What are LifeBank’s Twin Social Development Programs?
What are the LifeBank's Twin Programs?
The Social Enterprise Program (SEP) and the Smart Agriculture Program (SAP) are twin programs launched in 2013. Both programs latch onto the economy sphere of LBF’s strategic roadmap towards providing social and sustainable development projects to reach the country’s enterprising poor.

The Social Enterprise Program
The SEP envisions to advance economically challenged families and communities and graduate micro-entrepreneurs into the phase of sustainable economic and human development. It is also aiming at leading a movement for agricultural and rural renaissance for sustainable countryside development. SEP conceived the Center for Bayanihan Economics (CBE) to realize those visions. CBE is a hub for innovation, development, and mainstreaming of social enterprise and Bayanihan Economics as a key strategy in eradicating poverty.
The specific objectives of SEP are to:
- Set up a joint Gawad Kalinga-Center for Social Innovation (GK-CSI) and LBF Center for Bayanihan Economics (CBE) as the innovation, development, and commercialization hub of both institutions’ effort to advance social enterprises.
- Identify and develop, thru CBE, 10 agricultural industries to become the beginning anchor for agri-based social enterprises.
- Develop social enterprises for at least 60 LBF members.
- Develop social enterprises for at least 20 GK-CSI Agrarian Reform Beneficiaries (ARBs).
- Identify and develop two (2) sets of LBF micro-enterprise clusters for integration and scaling up into bayanihan or associative economic social enterprises.
- Assist qualified members of GK-CSI’s 3,000 ARBs by providing them access to LBF’s micro-finance program.
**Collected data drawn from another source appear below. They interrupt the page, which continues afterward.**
import Literature.AlgebraicGeometry.Motives.AbelianVarietyFGSubfieldDescentEnd
import Literature.AlgebraicGeometry.Motives.AbelianVarietyBaseChangeFaithful
import Literature.AlgebraicGeometry.Motives.JacobianGaloisDescent
import Mathlib.NumberTheory.NumberField.Basic
import HarnessLib

/-!
# An abelian variety with a ring of endomorphisms over an algebraic extension of `ℚ` is defined over a
# number field (EGA IV₃ 8.8.2; Shimura 1998 §12.4 Prop. 26, «defined over an algebraic number field of
# finite degree»)

Topic `Literature/AlgebraicGeometry/Motives`; namespace `Literature.AlgebraicGeometry.Motives.AbelianVariety`.
THEOREMS ONLY (no definition, no named fact, no instance).  Cell hodgecm-mathlib, row II-2, part (γ) of the cut
`(β) ℂ → ℚ̄`, `(γ) ℚ̄ → number field` of Shimura's Prop. 26 (director RULING 02:02:06Z): **`exists_numberField_descent_ringHom`**
— let `Ω` be a field algebraic over `ℚ` (e.g. `ℚ̄ ⊂ ℂ`), `A` an abelian variety over `Ω` and `ι : R → End_Ω(A)` a ring of
endomorphisms with `R` of finite type over `ℤ` (e.g. `R = 𝓞_K`).  Then there are a NUMBER FIELD `k ⊆ Ω`
(`k : IntermediateField ℚ Ω` with `NumberField k`), an abelian variety `A₁` over `k`, `ι₁ : R → End_k(A₁)` and an
isomorphism of abelian varieties `e : A₁ ×_k Ω ≅ A` with `ι₁(a)_Ω ≫ e = e ≫ ι(a)` for all `a`.

## Proof

`R = ℤ[b₁, …, b_n]`; by `exists_finset_intermediateField_descent_end` (EGA IV₃ 8.8.2, file
`AbelianVarietyFGSubfieldDescentEnd`) the pair `(A, (ι bᵢ)ᵢ)` descends to every intermediate field containing a
finite set `S ⊆ Ω`; take `k = ℚ(S)`, finite over `ℚ` because `S` consists of algebraic elements (Mathlib
`IntermediateField.finiteDimensional_adjoin`).  The map `δ : End_k(A₁) → End_Ω(A)`, `f ↦ e⁻¹ ≫ f_Ω ≫ e`, is an
INJECTIVE ring homomorphism (faithfulness of base change, `AbelianVariety.eq_of_baseChange_eq`, Görtz–Wedhorn I
Thm. 14.72 (1)) whose range contains the `ι bᵢ`, hence all of `ι(R)` (`Algebra.adjoin_induction`); so `ι` factors
uniquely through `δ`, which is `ι₁`.  Everything is proved; no named facts.

## References
* [EGAIV3] A. Grothendieck, J. Dieudonné, EGA IV₃ (1966), Thm. 8.8.2.
* [Shimura1998] G. Shimura, *Abelian Varieties with Complex Multiplication and Modular Functions* (1998), §12.4
  Prop. 26 (p. 109 of the corpus copy).
* [GortzWedhorn2020] U. Görtz, T. Wedhorn, *Algebraic Geometry I*, 2nd ed., Thm. 14.72 (1).
-/

noncomputable section

open CategoryTheory CategoryTheory.Limits AlgebraicGeometry

universe v

namespace Literature.AlgebraicGeometry.Motives

namespace AbelianVariety

/-- **An abelian variety with a ring of endomorphisms of finite type, over a field algebraic over `ℚ`, is
defined over a number field**: for `Ω` algebraic over `ℚ`, `A / Ω` an abelian variety and `ι : R →+* End A`
with `R` of finite type over `ℤ`, there are a number field `k ⊆ Ω`, `A₁ / k`, `ι₁ : R →+* End A₁` and an
isomorphism `e : A₁ ×_k Ω ≅ A` of abelian varieties with `ι₁(a)_Ω ≫ e = e ≫ ι(a)` (the second half of
Shimura's §12.4 Prop. 26, «defined over an algebraic number field of finite degree», via EGA IV₃ 8.8.2).
[cite: Shimura1998, §12.4 Prop. 26] [cite: EGAIV3, Thm. 8.8.2] [cite: GortzWedhorn2020, Thm. 14.72 (1)] -/
theorem exists_numberField_descent_ringHom (Ω : Type) [Field Ω] [CharZero Ω] [Algebra.IsAlgebraic ℚ Ω]
    (A : AbelianVariety Ω) {R : Type v} [Ring R] [Algebra.FiniteType ℤ R] (ι : R →+* End A) :
    ∃ (k : IntermediateField ℚ Ω) (_ : NumberField k) (A₁ : AbelianVariety k) (ι₁ : R →+* End A₁)
      (e : A₁.baseChange Ω ≅ A), ∀ a : R, Hom.baseChange Ω (ι₁ a : A₁ ⟶ A₁) ≫ e.hom = e.hom ≫ (ι a : A ⟶ A) := by
  classical
  -- generators of `R` and the descent of `(A, (ι bᵢ)ᵢ)` to a finitely generated subfield
  obtain ⟨s, hs⟩ := Algebra.FiniteType.out (R := ℤ) (A := R)
  obtain ⟨S, hS⟩ := exists_finset_intermediateField_descent_end (F := ℚ) A (fun x : ↥s => (ι x : A ⟶ A))
  -- the number field `k = ℚ(S)`
  let k : IntermediateField ℚ Ω := IntermediateField.adjoin ℚ (S : Set Ω)
  have hk : (↑S : Set Ω) ⊆ k := IntermediateField.subset_adjoin ℚ _
  haveI : FiniteDimensional ℚ k :=
    IntermediateField.finiteDimensional_adjoin fun x _ => (Algebra.IsAlgebraic.isAlgebraic x).isIntegral
  haveI hkN : NumberField k := NumberField.mk
  obtain ⟨A₁, e, r₁, hr₁⟩ := hS k hk
  -- `δ : End A₁ → End A`, `f ↦ e⁻¹ ≫ f_Ω ≫ e`, an injective ring homomorphism
  let δ : End A₁ →+* End A :=
    { toFun := fun f => e.inv ≫ Hom.baseChange Ω (f : A₁ ⟶ A₁) ≫ e.hom
      map_one' := by
        change e.inv ≫ Hom.baseChange Ω (𝟙 A₁) ≫ e.hom = 𝟙 A
        rw [Hom.baseChange_id, Category.id_comp, Iso.inv_hom_id]
      map_mul' := fun f g => by
        change e.inv ≫ Hom.baseChange Ω ((g : A₁ ⟶ A₁) ≫ (f : A₁ ⟶ A₁)) ≫ e.hom =
          (e.inv ≫ Hom.baseChange Ω (g : A₁ ⟶ A₁) ≫ e.hom) ≫
            (e.inv ≫ Hom.baseChange Ω (f : A₁ ⟶ A₁) ≫ e.hom)
        rw [Hom.baseChange_comp]
        simp only [Category.assoc, Iso.hom_inv_id_assoc]
      map_zero' := by
        change e.inv ≫ Hom.baseChange Ω (0 : A₁ ⟶ A₁) ≫ e.hom = (0 : A ⟶ A)
        rw [Hom.baseChange_zero, Limits.zero_comp, Limits.comp_zero]
      map_add' := fun f g => by
        -- additions read on `Hom`-types (`End X` is `X ⟶ X` only up to unfolding)
        change e.inv ≫ Hom.baseChange Ω (@HAdd.hAdd (A₁ ⟶ A₁) (A₁ ⟶ A₁) (A₁ ⟶ A₁) instHAdd f g) ≫ e.hom =
          @HAdd.hAdd (A ⟶ A) (A ⟶ A) (A ⟶ A) instHAdd (e.inv ≫ Hom.baseChange Ω (f : A₁ ⟶ A₁) ≫ e.hom)
            (e.inv ≫ Hom.baseChange Ω (g : A₁ ⟶ A₁) ≫ e.hom)
        rw [Hom.baseChange_add, Preadditive.add_comp, Preadditive.comp_add] }
  have hδ : ∀ f : A₁ ⟶ A₁, @Eq (A ⟶ A) (δ f) (e.inv ≫ Hom.baseChange Ω f ≫ e.hom) := fun _ => rfl
  have hδinj : Function.Injective δ := by
    intro f g h
    change @Eq (A ⟶ A) (δ f) (δ g) at h
    rw [hδ, hδ] at h
    exact eq_of_baseChange_eq Ω A₁ A₁ ((cancel_mono e.hom).1 ((cancel_epi e.inv).1 h))
  -- the generators, hence all of `ι(R)`, lie in the range of `δ`
  have hgen : ∀ x (hx : x ∈ s), ι x ∈ δ.range := fun x hx => ⟨r₁ ⟨x, hx⟩, by
    change @Eq (A ⟶ A) (δ (r₁ ⟨x, hx⟩)) (ι x)
    rw [hδ, Iso.inv_comp_eq]
    exact hr₁ ⟨x, hx⟩⟩
  have hall : ∀ a : R, ι a ∈ δ.range := by
    intro a
    have ha : a ∈ Algebra.adjoin ℤ (s : Set R) := by rw [hs]; trivial
    induction ha using Algebra.adjoin_induction with
    | mem y hy => exact hgen y hy
    | algebraMap n => rw [eq_intCast, map_intCast]; exact intCast_mem δ.range n
    | add y z _ _ hy hz => rw [map_add]; exact add_mem hy hz
    | mul y z _ _ hy hz => rw [map_mul]; exact mul_mem hy hz
  -- `ι₁`: `ι` factored through the injective `δ`
  let E : End A₁ ≃+* δ.range :=
    RingEquiv.ofBijective δ.rangeRestrict
      ⟨fun a b h => hδinj (congrArg Subtype.val h), δ.rangeRestrict_surjective⟩
  let ι₁ : R →+* End A₁ := E.symm.toRingHom.comp (ι.codRestrict δ.range hall)
  have hι₁ : ∀ a, δ (ι₁ a) = ι a := fun a =>
    congrArg Subtype.val (E.apply_symm_apply (ι.codRestrict δ.range hall a))
  refine ⟨k, hkN, A₁, ι₁, e, fun a => ?_⟩
  have h : @Eq (A ⟶ A) (δ (ι₁ a)) (ι a) := hι₁ a
  rw [hδ, Iso.inv_comp_eq] at h
  exact h

end AbelianVariety

end Literature.AlgebraicGeometry.Motives

end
- Provide, thru an appropriate intervention by LBF, loan support to 10 GK-CSI enterprises in their expansion efforts and their intention to create stronger markets.
Smart Agriculture Program
The Smart Agriculture Program, on the other hand, envisions to develop and disseminate a holistic and sustainable agro-economic model that would improve the food security, livelihood, and economic status of disadvantaged farmers and agri-based micro-entrepreneurs. This will be done by piloting and promoting climate-smart and horizontally-linked sustainable agriculture-based micro-finance and social enterprises.
SAP has two major objectives. First, SAP aims to empower farmers and agri-based micro-entrepreneurs with sustainable agriculture designed to be climate resilient and planned to enhance their food security.
Second, SAP aims to harness a social business approach to sustainable agri-enterprises that would give farmers and micro-enterprising poor households access to innovative forms of agricultural finance and new business models that would improve their economic status and eventually help them escape from the poverty trap.
The Smart Agriculture Program has the following strategies:
- To research and document the latest developments in Smart Agriculture, including climate smart sustainable agriculture, rural poverty, food security situation, mature agriculture-based production and marketing technologies, successful agri-microfinance, profile of existing microfinance borrowers, and existing models and practices of agri-based social enterprises.
- To identify and convene a gathering and workshop of resource persons in all the aforementioned areas of research and documentation.
- To identify, from such a gathering, promising and innovative approaches to Smart Agriculture, as described and defined above.
- To publish the identified innovations in Smart Agriculture.
- To rapid prototype selected innovations in Smart Agriculture, especially those that address all aspects of the challenges above.3
- To establish a societal infrastructure, based on partnerships of individuals and institutions from business, government, and civil society, for the mainstreaming of successful rapid prototypes.
- To inaugurate the appropriate credit window and financial delivery system to mainstream selected innovations in Smart Agriculture.